James Shneider who was associated with the group round Corbyn described the possible constituency of the new Party as including asset-poor workers, downwardly mobile graduates and racialised people.
He admits that Labour under Corbyn’s leadership, did not mobilise within other movements, such as tenants’ groups. Based on my own experience at that time it was difficult to mobilise many of the new members who joined to vote for Corbyn on anything, because most of them did not attend meetings either online or in person. For the most part, the explosion in membership did not appear to come from people already active in other campaigns who brought that experience into the Labour Party. Instead, joining Corbyn’s Labour Party appeared to be a one-off political gesture that was the extent of their political engagement. According to ESRC funded research undertaken in 2017, only 7% of Labour Party members surveyed had attended a party meeting and only 10% had engaged in electoral activity like leafletting.

The worry must be that the same will happen with any new Party, if the basis of recruitment mirrors that of the Corbyn membership expansion. “Corbynism” was not a political movement.  If the constituent groups described by Shneider have not been mobilised by existing campaigns dealing with their immediate concerns, like housing, it is difficult to believe they will look to a political party, even a radical political party, to achieve their campaigning goals, although they are, surely, more likely to vote for such a party.

The Labour Party, by contrast, was originally formed by people who were active in other organisations. Most obviously trade unions, but importantly the ILP which was itself made up of members recruited through on-the-ground campaigns on rents, school meals, land reform, votes for women etc. Its main electoral strength was initially in local government where its victories built the base for national interventions. Crucially all ILP activities were sustained by a shared vision of better, socialist world.
It looks unlikely now that there will be a new Left party in place in time for the Scottish elections, although if peace breaks out, as it now appears, there could still be a launch in November.  In any case one or two left groups, including Scottish Left Alternative may put up candidates, but hardly with the vigour necessary to cause an electoral upset.
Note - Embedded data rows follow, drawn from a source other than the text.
import Summits.Ventures.Crystal3D.Theorems.StickyWulffConstantGenericWallFloorGeneralRungTubes
import Summits.Ventures.Crystal3D.Theorems.StickyWulffConstantGenericWallFloorCubicCoords
import HarnessLib

/-!
# A checkable non-chain criterion: irrational pairs, and the general-filling rung for them

HONEST FRAMING. Venture `Summits/Ventures/Crystal3D` (cell `crystal3d-full`), helper for the crux
`GenericWallFloor` (stmt-Ventures-19480) of `route-Ventures-StickyWulffConstant`, REGISTERED line `WallLedgerG`,
open stub `stub_twoSlabAdhesion` (general fillings; ARCH v4).  Rung credit only; F-C1 not moved.

The rung `general_twoSlabAdhesion_nonChain` asks for a mirror-closed set of frames containing `A₁` and avoiding
`A₂(Λ₀)`.  Here is a concrete one: the frames `G` whose cubic frame has RATIONAL inner products with the cubic
frame of `A₁` (`⟪A₁ cᵢ, G cⱼ⟫ ∈ ℚ`).  It contains `A₁` (`rationalFrame_self`), is closed under `{111}` mirrors
(`rationalFrame_mirror`: a menu normal `m` of `G` has `G`-frame coordinates in `√(2/3)/√2 · ℤ`, and
`2 · (√(2/3)/√2)² = 2/3 ∈ ℚ`), and every slot of a lattice `G(Λ₀)` with `G` in it has `√2 ⟪A₁ cᵢ, ·⟫ ∈ ℚ`
(`rationalFrame_slot`).  Hence **`general_twoSlabAdhesion_irrational`**: the general-filling two-slab inequality
(constant `2/2809`, clean slivers, `KissingGap δ` / `KissingClassification δ` by name) holds for every pair with ONE
irrational number `√2 ⟪A₁ cᵢ, A₂ w⟫` (`cᵢ` a cubic frame vector, `w` a slot) — all pairs outside a countable family.
WHAT THIS IS NOT: not the stub (chain pairs, the constant, the slivers); F-C1 not moved.
-/

noncomputable section

namespace Summit.Ventures.Crystal3D.Theorems

open Summit.Ventures.Crystal3D Finset
open Literature.MathematicalPhysics.StatisticalMechanics (fccStacking contactDeficiency)
open NearIdentity
open scoped InnerProductSpace

/-- Parseval in a moved cubic frame. -/
theorem inner_eq_sum_frame (L : EuclideanSpace ℝ (Fin 3) ≃ₗᵢ[ℝ] EuclideanSpace ℝ (Fin 3))
    (x y : EuclideanSpace ℝ (Fin 3)) :
    ⟪x, y⟫_ℝ = ∑ l : Fin 3, ⟪x, L (cubicFrame l)⟫_ℝ * ⟪y, L (cubicFrame l)⟫_ℝ := by
  have h : ⟪x, y⟫_ℝ = ⟪L.symm x, L.symm y⟫_ℝ := by
    rw [← LinearIsometryEquiv.inner_map_map L (L.symm x), LinearIsometryEquiv.apply_symm_apply,
      LinearIsometryEquiv.apply_symm_apply]
  have hc : ∀ z : EuclideanSpace ℝ (Fin 3), ∀ l, ⟪z, L (cubicFrame l)⟫_ℝ = cubicCoords (L.symm z) l := by
    intro z l
    rw [← inner_cubicFrame, ← LinearIsometryEquiv.inner_map_map L (L.symm z), LinearIsometryEquiv.apply_symm_apply]
  rw [h, inner_eq_cubicCoords]
  simp only [dotProduct, hc]

/-- A menu normal of `G` has `G`-frame coordinates in `(√(2/3)/√2)·ℤ`. -/
theorem frame_inner_menu (G : EuclideanSpace ℝ (Fin 3) ≃ₗᵢ[ℝ] EuclideanSpace ℝ (Fin 3))
    {m : EuclideanSpace ℝ (Fin 3)}
    (hmenu : ∀ w ∈ fccSlots, ⟪G w, m⟫_ℝ = 0 ∨ ⟪G w, m⟫_ℝ = Real.sqrt (2 / 3) ∨ ⟪G w, m⟫_ℝ = -Real.sqrt (2 / 3))
    (j : Fin 3) : ∃ k : ℤ, ⟪G (cubicFrame j), m⟫_ℝ * Real.sqrt 2 = Real.sqrt (2 / 3) * k := by
  have hs0 : Real.sqrt 2 ≠ 0 := by positivity
  have val : ∀ w ∈ fccSlots, ∃ a : ℤ, ⟪G w, m⟫_ℝ = Real.sqrt (2 / 3) * a := by
    intro w hw
    rcases hmenu w hw with h | h | h
    · exact ⟨0, by rw [h]; simp⟩
    · exact ⟨1, by rw [h]; simp⟩
    · exact ⟨-1, by rw [h]; simp⟩
  obtain ⟨e0, e1, e2⟩ := cubicFrame_eq_slots
  have key : ∀ (s t : EuclideanSpace ℝ (Fin 3)) (σ : ℝ), s ∈ fccSlots → t ∈ fccSlots → (σ = 1 ∨ σ = -1) →
      ∃ k : ℤ, ⟪G ((1 / Real.sqrt 2) • (s + σ • t)), m⟫_ℝ * Real.sqrt 2 = Real.sqrt (2 / 3) * k := by
    intro s t σ hs ht hσ
    obtain ⟨a, ha⟩ := val s hs
    obtain ⟨b, hb⟩ := val t ht
    have h1 : ∀ X : ℝ, 1 / Real.sqrt 2 * X * Real.sqrt 2 = X := fun X => by field_simp
    rw [map_smul, inner_smul_left, map_add, inner_add_left, map_smul, inner_smul_left, ha, hb]
    simp only [conj_trivial]
    rw [h1]
    rcases hσ with rfl | rfl
    · exact ⟨a + b, by push_cast; ring⟩
    · exact ⟨a - b, by push_cast; ring⟩
  fin_cases j
  · obtain ⟨k, hk⟩ := key _ _ 1 (slotSite_mem 0) (slotSite_mem 1) (Or.inl rfl)
    refine ⟨k, ?_⟩
    rw [one_smul, ← e0] at hk
    exact hk
  · obtain ⟨k, hk⟩ := key _ _ (-1) (slotSite_mem 0) (slotSite_mem 1) (Or.inr rfl)
    refine ⟨k, ?_⟩
    rw [neg_one_smul, ← sub_eq_add_neg, ← e1] at hk
    exact hk
  · obtain ⟨k, hk⟩ := key _ _ (-1) (slotSite_mem 4) (slotSite_mem 5) (Or.inr rfl)
    refine ⟨k, ?_⟩
    rw [neg_one_smul, ← sub_eq_add_neg, ← e2] at hk
    exact hk

/-- `A₁` is rational relative to itself. -/
theorem rationalFrame_self (A₁ : EuclideanSpace ℝ (Fin 3) ≃ₗᵢ[ℝ] EuclideanSpace ℝ (Fin 3)) :
    ∀ i j : Fin 3, ∃ q : ℚ, ⟪A₁ (cubicFrame i), A₁ (cubicFrame j)⟫_ℝ = (q : ℝ) := by
  intro i j
  refine ⟨if j = i then 1 else 0, ?_⟩
  rw [LinearIsometryEquiv.inner_map_map, inner_cubicFrame, cubicCoords_cubicFrame, Pi.single_apply]
  split_ifs <;> simp

/-- Rationality is preserved by `{111}` mirrors. -/
theorem rationalFrame_mirror (A₁ G G' : EuclideanSpace ℝ (Fin 3) ≃ₗᵢ[ℝ] EuclideanSpace ℝ (Fin 3))
    {m : EuclideanSpace ℝ (Fin 3)}
    (hG : ∀ i j : Fin 3, ∃ q : ℚ, ⟪A₁ (cubicFrame i), G (cubicFrame j)⟫_ℝ = (q : ℝ))
    (hmenu : ∀ w ∈ fccSlots, ⟪G w, m⟫_ℝ = 0 ∨ ⟪G w, m⟫_ℝ = Real.sqrt (2 / 3) ∨ ⟪G w, m⟫_ℝ = -Real.sqrt (2 / 3))
    (hG' : ∀ x, G' x = G x - (2 * ⟪G x, m⟫_ℝ) • m) :
    ∀ i j : Fin 3, ∃ q : ℚ, ⟪A₁ (cubicFrame i), G' (cubicFrame j)⟫_ℝ = (q : ℝ) := by
  intro i j
  have hs2 : Real.sqrt 2 * Real.sqrt 2 = 2 := Real.mul_self_sqrt (by norm_num)
  have hr2 : Real.sqrt (2 / 3) * Real.sqrt (2 / 3) = 2 / 3 := Real.mul_self_sqrt (by norm_num)
  choose q hq using hG
  choose k hk using frame_inner_menu G hmenu
  -- `2 ⟪G cⱼ, m⟫ ⟪G c_l, m⟫ = (2/3) kⱼ k_l`
  have hYY : ∀ l, 2 * ⟪G (cubicFrame j), m⟫_ℝ * ⟪G (cubicFrame l), m⟫_ℝ = 2 / 3 * (k j) * (k l) := by
    intro l
    linear_combination (⟪G (cubicFrame l), m⟫_ℝ * Real.sqrt 2) * hk j + (Real.sqrt (2 / 3) * k j) * hk l +
      (-(⟪G (cubicFrame j), m⟫_ℝ * ⟪G (cubicFrame l), m⟫_ℝ)) * hs2 + ((k j : ℝ) * k l) * hr2
  -- `⟪A₁ cᵢ, m⟫` in the `G`-frame
  have hfm : ⟪A₁ (cubicFrame i), m⟫_ℝ = (q i 0 : ℝ) * ⟪G (cubicFrame 0), m⟫_ℝ +
      (q i 1 : ℝ) * ⟪G (cubicFrame 1), m⟫_ℝ + (q i 2 : ℝ) * ⟪G (cubicFrame 2), m⟫_ℝ := by
    rw [inner_eq_sum_frame G]
    simp only [Fin.sum_univ_three, hq]
    rw [real_inner_comm (G (cubicFrame 0)) m, real_inner_comm (G (cubicFrame 1)) m,
      real_inner_comm (G (cubicFrame 2)) m]
  refine ⟨q i j - 2 / 3 * (k j) * ((q i 0) * k 0 + (q i 1) * k 1 + (q i 2) * k 2), ?_⟩
  rw [hG', inner_sub_right, inner_smul_right, hq, hfm]
  push_cast
  have h0 := hYY 0
  have h1 := hYY 1
  have h2 := hYY 2
  linear_combination (-(q i 0 : ℝ)) * h0 + (-(q i 1 : ℝ)) * h1 + (-(q i 2 : ℝ)) * h2

/-- Slots of a rational lattice have rational `√2·⟪A₁ cᵢ, ·⟫`. -/
theorem rationalFrame_slot (A₁ G : EuclideanSpace ℝ (Fin 3) ≃ₗᵢ[ℝ] EuclideanSpace ℝ (Fin 3))
    (hG : ∀ i j : Fin 3, ∃ q : ℚ, ⟪A₁ (cubicFrame i), G (cubicFrame j)⟫_ℝ = (q : ℝ)) (i : Fin 3)
    {w : EuclideanSpace ℝ (Fin 3)} (hw : w ∈ fccSlots) :
    ∃ q : ℚ, Real.sqrt 2 * ⟪A₁ (cubicFrame i), G w⟫_ℝ = (q : ℝ) := by
  choose q hq using hG
  obtain ⟨κ, rfl⟩ := exists_slotSite_eq hw
  have hc : ∀ l, ⟪G (slotSite κ), G (cubicFrame l)⟫_ℝ = (slotInt κ l : ℝ) / Real.sqrt 2 := by
    intro l
    rw [LinearIsometryEquiv.inner_map_map, inner_cubicFrame, cubicCoords_slotSite]; rfl
  have hs0 : Real.sqrt 2 ≠ 0 := by positivity
  refine ⟨q i 0 * slotInt κ 0 + q i 1 * slotInt κ 1 + q i 2 * slotInt κ 2, ?_⟩
  rw [inner_eq_sum_frame G (A₁ (cubicFrame i))]
  simp only [Fin.sum_univ_three, hq, hc]
  push_cast
  field_simp

open scoped Classical in
/-- **The general-filling rung for irrational pairs.**  See the module docstring. -/
theorem general_twoSlabAdhesion_irrational {δ : ℝ} (hg : KissingGap δ) (hc : KissingClassification δ)
    (A₁ : EuclideanSpace ℝ (Fin 3) ≃ₗᵢ[ℝ] EuclideanSpace ℝ (Fin 3)) (t₁ : EuclideanSpace ℝ (Fin 3))
    (A₂ : EuclideanSpace ℝ (Fin 3) ≃ₗᵢ[ℝ] EuclideanSpace ℝ (Fin 3)) (t₂ : EuclideanSpace ℝ (Fin 3))
    (hirr : ∃ i : Fin 3, ∃ w ∈ fccSlots, ∀ q : ℚ, Real.sqrt 2 * ⟪A₁ (cubicFrame i), A₂ w⟫_ℝ ≠ (q : ℝ)) :
    ∃ C R₀ : ℝ, 1 ≤ R₀ ∧ ∀ h : ℝ, 0 ≤ h → ∀ ρ : ℝ, R₀ ≤ ρ →
      ∀ X P₁ P₂ : Finset (EuclideanSpace ℝ (Fin 3)),
      (∀ p ∈ X, ∀ q ∈ X, p ≠ q → 1 ≤ dist p q) → P₁ ⊆ X → P₂ ⊆ X \ P₁ →
      (∀ p ∈ X, -(2 * R₀) ≤ p 2 ∧ p 2 ≤ h + 2 * R₀ ∧ p 0 ^ 2 + p 1 ^ 2 ≤ ρ ^ 2) →
      (∀ p, p ∈ P₁ ↔ (p ∈ (fun q => A₁ q + t₁) '' fccStacking 1 (Real.sqrt (2 / 3)) ∧
        -(2 * R₀) ≤ p 2 ∧ p 2 ≤ -R₀ ∧ p 0 ^ 2 + p 1 ^ 2 ≤ ρ ^ 2)) →
      (∀ p, p ∈ P₂ ↔ (p ∈ (fun q => A₂ q + t₂) '' fccStacking 1 (Real.sqrt (2 / 3)) ∧
        h + R₀ ≤ p 2 ∧ p 2 ≤ h + 2 * R₀ ∧ p 0 ^ 2 + p 1 ^ 2 ≤ ρ ^ 2)) →
      (∀ p ∈ X, p 2 < -(2 * R₀) + 1 → p ∈ (fun q => A₁ q + t₁) '' fccStacking 1 (Real.sqrt (2 / 3))) →
      (∀ p ∈ X, h + 2 * R₀ - 1 < p 2 → p ∈ (fun q => A₂ q + t₂) '' fccStacking 1 (Real.sqrt (2 / 3))) →
      ((((P₁ ×ˢ (X \ P₁)).filter fun pq => dist pq.1 pq.2 = 1).card : ℕ) : ℝ) +
        ((((P₂ ×ˢ ((X \ P₁) \ P₂)).filter fun pq => dist pq.1 pq.2 = 1).card : ℕ) : ℝ) ≤
        contactDeficiency ((X \ P₁) \ P₂) +
          (Real.sqrt 2 / 4 * ∑ᶠ w ∈ {w ∈ fccStacking 1 (Real.sqrt (2 / 3)) | ‖w‖ = 1},
              |⟪w, A₁.symm (EuclideanSpace.single (2 : Fin 3) (1 : ℝ))⟫_ℝ| +
            Real.sqrt 2 / 4 * ∑ᶠ w ∈ {w ∈ fccStacking 1 (Real.sqrt (2 / 3)) | ‖w‖ = 1},
              |⟪w, A₂.symm (EuclideanSpace.single (2 : Fin 3) (1 : ℝ))⟫_ℝ|) * Real.pi * ρ ^ 2 -
          2 / 2809 * ρ ^ 2 + C * (1 + h) * ρ := by
  set 𝓕 : Set (EuclideanSpace ℝ (Fin 3) ≃ₗᵢ[ℝ] EuclideanSpace ℝ (Fin 3)) :=
    {G | ∀ i j : Fin 3, ∃ q : ℚ, ⟪A₁ (cubicFrame i), G (cubicFrame j)⟫_ℝ = (q : ℝ)} with h𝓕
  refine general_twoSlabAdhesion_nonChain hg hc A₁ t₁ A₂ t₂ 𝓕 (rationalFrame_self A₁) ?_ ?_
  · -- avoidance
    intro G hG heq
    obtain ⟨i, w, hw, hirr⟩ := hirr
    have hA₂w : A₂ w ∈ G '' fccStacking 1 (Real.sqrt (2 / 3)) := by
      rw [heq]; exact ⟨w, mem_fcc_of_mem_fccSlots hw, rfl⟩
    obtain ⟨y, hy, hyw⟩ := hA₂w
    have hy1 : ‖y‖ = 1 := by
      have := congrArg norm hyw
      rw [LinearIsometryEquiv.norm_map, LinearIsometryEquiv.norm_map, norm_eq_one_of_mem_fccSlots hw] at this
      exact this
    have hys : y ∈ fccSlots := mem_fccSlots_of_unit hy hy1
    obtain ⟨q, hq⟩ := rationalFrame_slot A₁ G hG i hys
    rw [hyw] at hq
    exact hirr q hq
  · -- closure
    intro G hG m _ hmenu G' hG'
    exact rationalFrame_mirror A₁ G G' hG hmenu hG'

end Summit.Ventures.Crystal3D.Theorems

end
This offers the Scottish Labour Party the opportunity to win those disaffected by neo-liberal decay by producing a radical manifesto that would address the main concerns of the Scottish people – the Health service, Care, Housing and the Cost of Living, but such is the leadership’s subservience to Starmer’s prospectus that Scottish Labour seems  to have given up trying to win votes.
So, while we wait for Starmer to go – probably removed by the right worried about saving their seats - we must ensure that there is an alternative left strategy being constructed. It must be committed to rebuilding our links with activists campaigning on the environment, housing, disability rights, international issues and much more and bring their ideas into the Labour Party to promote those campaigns. Importantly, the Party’s links with trade unions should not be left to the whims of trade union leaders but should be reinvigorated at the rank-and-file level.

While we still have MPs, MSPs, local councillors and members prepared to stand up to the leadership, and fight for a socialist alternative, I believe there is hope.